> [Supplied records]
import Summits.BirchSwinnertonDyer.Rank1Residual.X12.CMRamifiedRecordSchemaIMeaning
import HarnessLib

/-!
# PART I MEANING — twin invariance: `t_cs(−27k) = t_cs(k)`, so a `TcsRow` displays `t_cs` for BOTH
# members `E_k`, `E_{k'}` of its class (cell `bsd-print-cfram`, typer seat `ty3`; addendum to
# `X12/CMRamifiedRecordSchemaIMeaning.lean`)

HONEST FRAMING (cell `bsd-print-cfram`, run/shared/lean/pub/bsd-print-cfram/, verbatim in every file
of the cell): PARTITION currency only — the leaf counts when its class theorem is in the kernel BY
NAME, flag-free; Literature named facts are statement-only with cite tags, never sorried theorems;
every imported theorem carries its printed hypotheses verbatim; numbers, not adjectives. THIS FILE:
THEOREMS ONLY (no definition, no named fact, no `sorry`); elementary arithmetic of the closed form;
nothing about BSD is asserted or booked; no mark moves.

## What is here

The twin member of a K12r@3 class is `W' ≅ E_{k'}` with `k' = −27k`, or `k' = −k/27` when `27 ∣ k`
(PART F keeps both coefficients sixth-power-free); a `TcsRow` records only `k`. Since `W_K ≅ W'_K` the
inert Tamagawa exponent is a class invariant; in the kernel this is the elementary identity
`tcsClosedForm (−27k) = tcsClosedForm k` (`v_ℓ` is unchanged at every `ℓ ≠ 3`, `3` is never counted,
and the `2`-adic unit is multiplied by `−27 ≡ 1 (mod 4)`):

* `factorization_natAbs_neg27_mul`, `tcsClosedForm_neg27_mul` (`k ≠ 0`);
* `padicValNat_inertTamagawaProductThree_eq_tcsClosedForm_of_twin` — for `W'` with a model
  `C • W' = (y² = x³ + k')`, `k' = −27k` or (`27 ∣ k` and `k' = −(k/27)`): `ord₃ (inertTamagawaProductThree W' K)
  = tcsClosedForm k`;
* `TcsRow.padicValNat_inertTamagawaProductThree_eq_twin` — a consistent row `r` gives
  `ord₃ (inertTamagawaProductThree W' K) = r.tcs` for every such `W'`.

References: `X12/CMRamifiedRecordSchemaI.lean`, `X12/CMRamifiedRecordSchemaIMeaning.lean`;
[SilvermanATAEC1994] IV.9.4 and Table 4.1; HOME/ty3/CERT-TABLE-K12r.md §PART I.
-/

namespace Summit.BirchSwinnertonDyer.Rank1Residual.X12.CMRamifiedRecords

open WeierstrassCurve NumberField IsDedekindDomain

/-! ### §1 The closed form is twin-invariant -/

/-- `v_ℓ(−27k) = v_ℓ(k)` for `ℓ ≠ 3`. [folklore] -/
theorem factorization_natAbs_neg27_mul {k : ℤ} (hk : k ≠ 0) {ℓ : ℕ} (hℓ : ℓ ≠ 3) :
    (-27 * k).natAbs.factorization ℓ = k.natAbs.factorization ℓ := by
  have hk' : k.natAbs ≠ 0 := Int.natAbs_ne_zero.2 hk
  rw [Int.natAbs_mul, Int.natAbs_neg, show (27 : ℤ).natAbs = 3 ^ 3 from rfl,
    Nat.factorization_mul (by norm_num) hk', Finsupp.add_apply, Nat.factorization_pow,
    Finsupp.smul_apply, Nat.prime_three.factorization, Finsupp.single_eq_of_ne hℓ]
  simp

/-- The prime factors of `|−27k|` are those of `|k|` and `3`. [folklore] -/
theorem primeFactors_natAbs_neg27_mul {k : ℤ} (hk : k ≠ 0) :
    (-27 * k).natAbs.primeFactors = insert 3 k.natAbs.primeFactors := by
  have hk' : k.natAbs ≠ 0 := Int.natAbs_ne_zero.2 hk
  rw [Int.natAbs_mul, Int.natAbs_neg, show (27 : ℤ).natAbs = 3 ^ 3 from rfl,
    Nat.primeFactors_mul (by norm_num) hk', Nat.primeFactors_prime_pow (by norm_num) Nat.prime_three]
  rfl

/-- `2^{v₂ k} ∣ k` in `ℤ`. [folklore] -/
theorem two_pow_factorization_dvd (k : ℤ) : (2 : ℤ) ^ k.natAbs.factorization 2 ∣ k := by
  have h : 2 ^ k.natAbs.factorization 2 ∣ k.natAbs := Nat.ordProj_dvd k.natAbs 2
  have h' : ((2 ^ k.natAbs.factorization 2 : ℕ) : ℤ) ∣ k := Int.natCast_dvd.2 h
  exact_mod_cast h'

/-- **`t_cs(−27k) = t_cs(k)`** (`k ≠ 0`): the `2`-adic bit is unchanged (`v₂` equal, unit part times
`−27 ≡ 1 (mod 4)`), and the counted primes `ℓ ≥ 5`, `ℓ ≡ 2 (mod 3)` with `v_ℓ mod 6 ∈ {2,4}` are the
same (`3` is never counted). [folklore] -/
theorem tcsClosedForm_neg27_mul {k : ℤ} (hk : k ≠ 0) : tcsClosedForm (-27 * k) = tcsClosedForm k := by
  unfold tcsClosedForm
  congr 1
  · -- the `2`-adic bit
    rw [factorization_natAbs_neg27_mul hk (by norm_num)]
    set a := k.natAbs.factorization 2 with ha
    obtain ⟨u, hu⟩ := two_pow_factorization_dvd k
    have h2a : (2 : ℤ) ^ a ≠ 0 := pow_ne_zero _ two_ne_zero
    have h1 : k / (2 : ℤ) ^ a = u := by rw [hu]; exact Int.mul_ediv_cancel_left _ h2a
    have h2 : (-27 * k) / (2 : ℤ) ^ a = -27 * u := by
      rw [hu, show -27 * ((2 : ℤ) ^ a * u) = (2 : ℤ) ^ a * (-27 * u) by ring]
      exact Int.mul_ediv_cancel_left _ h2a
    unfold twoAdicIVBit
    rw [h1, h2]
    have hiff : (-27 * u) % 4 = 1 ↔ u % 4 = 1 := by omega
    by_cases h : (a = 0 ∨ a = 2) ∧ u % 4 = 1
    · rw [if_pos h, if_pos ⟨h.1, hiff.2 h.2⟩]
    · rw [if_neg h, if_neg (fun h' => h ⟨h'.1, hiff.1 h'.2⟩)]
  · -- the count
    rw [primeFactors_natAbs_neg27_mul hk, Finset.filter_insert, if_neg (by omega)]
    refine congrArg Finset.card (Finset.filter_congr fun ℓ hℓ => ?_)
    by_cases h3 : ℓ = 3
    · subst h3; simp
    · rw [factorization_natAbs_neg27_mul hk h3]

/-! ### §2 The twin member displays the same `t_cs` -/

section Twin

variable (K : Type) [Field K] [NumberField K] (W' : WeierstrassCurve ℚ) [W'.IsElliptic]
  {C : VariableChange ℚ} {k k' : ℤ}

/-- **`ord₃ (inertTamagawaProductThree W' K) = tcsClosedForm k` for the twin member** `W' ≅ E_{k'}`,
`k' = −27k` or (`27 ∣ k`, `k' = −(k/27)`), `k ≠ 0`, `64 ∤ k`, `[K : ℚ] = 2`, `d_K = −3`.
[cite: PollackWeston2011, Def. 3.3 and Prop. 3.7 (arXiv:math/0610694 pp. 7–8)] -/
theorem padicValNat_inertTamagawaProductThree_eq_tcsClosedForm_of_twin (h2 : Module.finrank ℚ K = 2)
    (hd : NumberField.discr K = -3) (hM : C • W' = ⟨0, 0, 0, 0, (k' : ℚ)⟩) (hk : k ≠ 0)
    (h64 : ¬ (64 : ℤ) ∣ k) (hk' : k' = -27 * k ∨ ((27 : ℤ) ∣ k ∧ k' = -(k / 27))) :
    padicValNat 3 (X12.O11.inertTamagawaProductThree W' K) = tcsClosedForm k := by
  rcases hk' with hk' | ⟨h27, hk'⟩
  · have hk0 : k' ≠ 0 := by rw [hk']; exact mul_ne_zero (by norm_num) hk
    have h64' : ¬ (64 : ℤ) ∣ k' := by
      rw [hk']; intro h
      exact h64 (Int.dvd_of_dvd_mul_right_of_gcd_one h (by norm_num))
    rw [padicValNat_inertTamagawaProductThree_eq_tcsClosedForm K W' h2 hd hM hk0 h64', hk',
      tcsClosedForm_neg27_mul hk]
  · obtain ⟨m, hm⟩ := h27
    have hm27 : k / 27 = m := by rw [hm]; exact Int.mul_ediv_cancel_left _ (by norm_num)
    rw [hm27] at hk'
    have hm0 : m ≠ 0 := by rintro rfl; exact hk (by rw [hm, mul_zero])
    have hk0 : k' ≠ 0 := by rw [hk']; exact neg_ne_zero.2 hm0
    have h64' : ¬ (64 : ℤ) ∣ k' := by
      rw [hk', dvd_neg]; intro h
      exact h64 (by rw [hm]; exact dvd_mul_of_dvd_right h 27)
    have hkm : k = -27 * (-m) := by rw [hm]; ring
    rw [padicValNat_inertTamagawaProductThree_eq_tcsClosedForm K W' h2 hd hM hk0 h64', hk', hkm,
      tcsClosedForm_neg27_mul (neg_ne_zero.2 hm0)]

end Twin

/-- **A consistent `TcsRow` displays `t_cs` for the twin member too**: for every `W'` with
`C • W' = (y² = x³ + k')`, `k' = −27·r.k` or `k' = −(r.k/27)` (`27 ∣ r.k`), and `[K : ℚ] = 2`, `d_K = −3`:
`padicValNat 3 (inertTamagawaProductThree W' K) = r.tcs`.
[cite: PollackWeston2011, Def. 3.3 and Prop. 3.7 (arXiv:math/0610694 pp. 7–8)] -/
theorem TcsRow.padicValNat_inertTamagawaProductThree_eq_twin {r : TcsRow} (hr : r.consistent = true)
    (K : Type) [Field K] [NumberField K] (h2 : Module.finrank ℚ K = 2) (hd : NumberField.discr K = -3)
    (W' : WeierstrassCurve ℚ) [W'.IsElliptic] {C : VariableChange ℚ} {k' : ℤ}
    (hM : C • W' = ⟨0, 0, 0, 0, (k' : ℚ)⟩)
    (hk' : k' = -27 * r.k ∨ ((27 : ℤ) ∣ r.k ∧ k' = -(r.k / 27))) :
    padicValNat 3 (X12.O11.inertTamagawaProductThree W' K) = r.tcs := by
  obtain ⟨-, hk, h64⟩ := TcsRow.factorsCheck_of_consistent hr
  rw [TcsRow.tcs_eq_tcsClosedForm_of_consistent hr]
  exact padicValNat_inertTamagawaProductThree_eq_tcsClosedForm_of_twin K W' h2 hd hM hk h64 hk'

end Summit.BirchSwinnertonDyer.Rank1Residual.X12.CMRamifiedRecords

> [Directions] Pull every line containing "NumberField" from the data.

> [Result]
open WeierstrassCurve NumberField IsDedekindDomain
variable (K : Type) [Field K] [NumberField K] (W' : WeierstrassCurve ℚ) [W'.IsElliptic]
    (hd : NumberField.discr K = -3) (hM : C • W' = ⟨0, 0, 0, 0, (k' : ℚ)⟩) (hk : k ≠ 0)
    (K : Type) [Field K] [NumberField K] (h2 : Module.finrank ℚ K = 2) (hd : NumberField.discr K = -3)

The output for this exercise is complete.